<<<<
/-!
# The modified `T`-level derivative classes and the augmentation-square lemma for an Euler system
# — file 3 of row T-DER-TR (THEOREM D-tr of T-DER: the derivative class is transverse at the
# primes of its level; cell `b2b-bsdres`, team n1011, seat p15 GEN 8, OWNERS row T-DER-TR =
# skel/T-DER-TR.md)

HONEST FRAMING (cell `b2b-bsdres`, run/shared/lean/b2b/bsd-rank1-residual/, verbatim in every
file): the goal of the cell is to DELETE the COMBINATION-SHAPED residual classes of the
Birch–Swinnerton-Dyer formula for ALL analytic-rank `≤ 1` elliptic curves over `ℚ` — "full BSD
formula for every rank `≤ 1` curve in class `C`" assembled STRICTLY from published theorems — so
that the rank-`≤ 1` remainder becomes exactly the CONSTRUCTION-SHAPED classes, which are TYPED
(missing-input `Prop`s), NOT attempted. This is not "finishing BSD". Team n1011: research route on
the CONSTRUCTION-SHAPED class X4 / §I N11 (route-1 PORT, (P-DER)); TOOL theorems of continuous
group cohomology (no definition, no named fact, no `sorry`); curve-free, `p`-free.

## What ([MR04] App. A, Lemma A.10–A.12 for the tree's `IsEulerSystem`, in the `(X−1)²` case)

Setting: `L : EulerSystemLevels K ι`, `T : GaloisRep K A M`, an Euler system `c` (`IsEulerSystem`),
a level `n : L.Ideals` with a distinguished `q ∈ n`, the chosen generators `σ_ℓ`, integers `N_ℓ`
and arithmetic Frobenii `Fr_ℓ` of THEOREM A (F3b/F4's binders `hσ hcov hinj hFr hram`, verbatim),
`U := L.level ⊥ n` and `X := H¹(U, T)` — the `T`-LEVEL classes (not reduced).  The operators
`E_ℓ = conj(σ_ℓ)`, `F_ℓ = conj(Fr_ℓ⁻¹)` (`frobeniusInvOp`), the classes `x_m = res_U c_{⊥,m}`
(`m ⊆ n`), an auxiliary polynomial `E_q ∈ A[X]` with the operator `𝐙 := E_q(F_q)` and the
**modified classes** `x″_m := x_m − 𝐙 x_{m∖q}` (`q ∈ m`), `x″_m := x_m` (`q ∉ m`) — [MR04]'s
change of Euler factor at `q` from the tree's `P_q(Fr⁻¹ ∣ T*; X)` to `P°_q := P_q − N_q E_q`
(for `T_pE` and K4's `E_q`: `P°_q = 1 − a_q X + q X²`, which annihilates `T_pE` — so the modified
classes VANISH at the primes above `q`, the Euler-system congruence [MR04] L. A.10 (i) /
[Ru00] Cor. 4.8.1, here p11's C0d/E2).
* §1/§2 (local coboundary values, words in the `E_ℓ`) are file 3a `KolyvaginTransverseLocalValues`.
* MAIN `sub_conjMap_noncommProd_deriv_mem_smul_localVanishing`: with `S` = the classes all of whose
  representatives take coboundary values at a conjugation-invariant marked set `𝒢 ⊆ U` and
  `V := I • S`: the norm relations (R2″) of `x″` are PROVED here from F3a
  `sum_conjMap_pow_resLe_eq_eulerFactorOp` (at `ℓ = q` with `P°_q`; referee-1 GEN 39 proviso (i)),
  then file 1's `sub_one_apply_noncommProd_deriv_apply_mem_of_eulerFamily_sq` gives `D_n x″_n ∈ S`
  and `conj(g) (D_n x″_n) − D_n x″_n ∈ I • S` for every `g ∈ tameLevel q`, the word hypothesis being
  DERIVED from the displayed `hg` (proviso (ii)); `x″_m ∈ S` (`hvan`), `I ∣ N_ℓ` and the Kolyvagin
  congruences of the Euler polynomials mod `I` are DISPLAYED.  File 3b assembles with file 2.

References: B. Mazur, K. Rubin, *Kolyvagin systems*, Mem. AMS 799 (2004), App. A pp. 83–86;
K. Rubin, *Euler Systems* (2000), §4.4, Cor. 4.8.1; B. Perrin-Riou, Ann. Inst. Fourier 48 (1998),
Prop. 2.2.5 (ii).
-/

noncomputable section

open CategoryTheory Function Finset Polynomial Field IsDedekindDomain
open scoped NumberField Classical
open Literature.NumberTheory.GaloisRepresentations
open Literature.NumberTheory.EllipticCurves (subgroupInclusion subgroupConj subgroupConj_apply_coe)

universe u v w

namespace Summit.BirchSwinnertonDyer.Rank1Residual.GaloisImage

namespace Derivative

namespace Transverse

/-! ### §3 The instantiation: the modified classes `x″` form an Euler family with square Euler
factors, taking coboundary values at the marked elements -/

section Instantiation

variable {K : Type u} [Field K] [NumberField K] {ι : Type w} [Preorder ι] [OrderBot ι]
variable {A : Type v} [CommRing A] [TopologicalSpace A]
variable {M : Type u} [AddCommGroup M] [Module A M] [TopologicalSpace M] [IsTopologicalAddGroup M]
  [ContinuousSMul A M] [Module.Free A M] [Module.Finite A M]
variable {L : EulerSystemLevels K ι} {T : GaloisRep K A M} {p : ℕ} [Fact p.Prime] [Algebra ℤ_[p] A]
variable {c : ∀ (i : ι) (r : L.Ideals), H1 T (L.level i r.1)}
>>>>
# Task to complete:
Using only the listing above, restate exactly the lines from the line containing "formula for every" through the line containing "research route on", both included.

# Solution to the exercise:
formula for every rank `≤ 1` curve in class `C`" assembled STRICTLY from published theorems — so
that the rank-`≤ 1` remainder becomes exactly the CONSTRUCTION-SHAPED classes, which are TYPED
(missing-input `Prop`s), NOT attempted. This is not "finishing BSD". Team n1011: research route on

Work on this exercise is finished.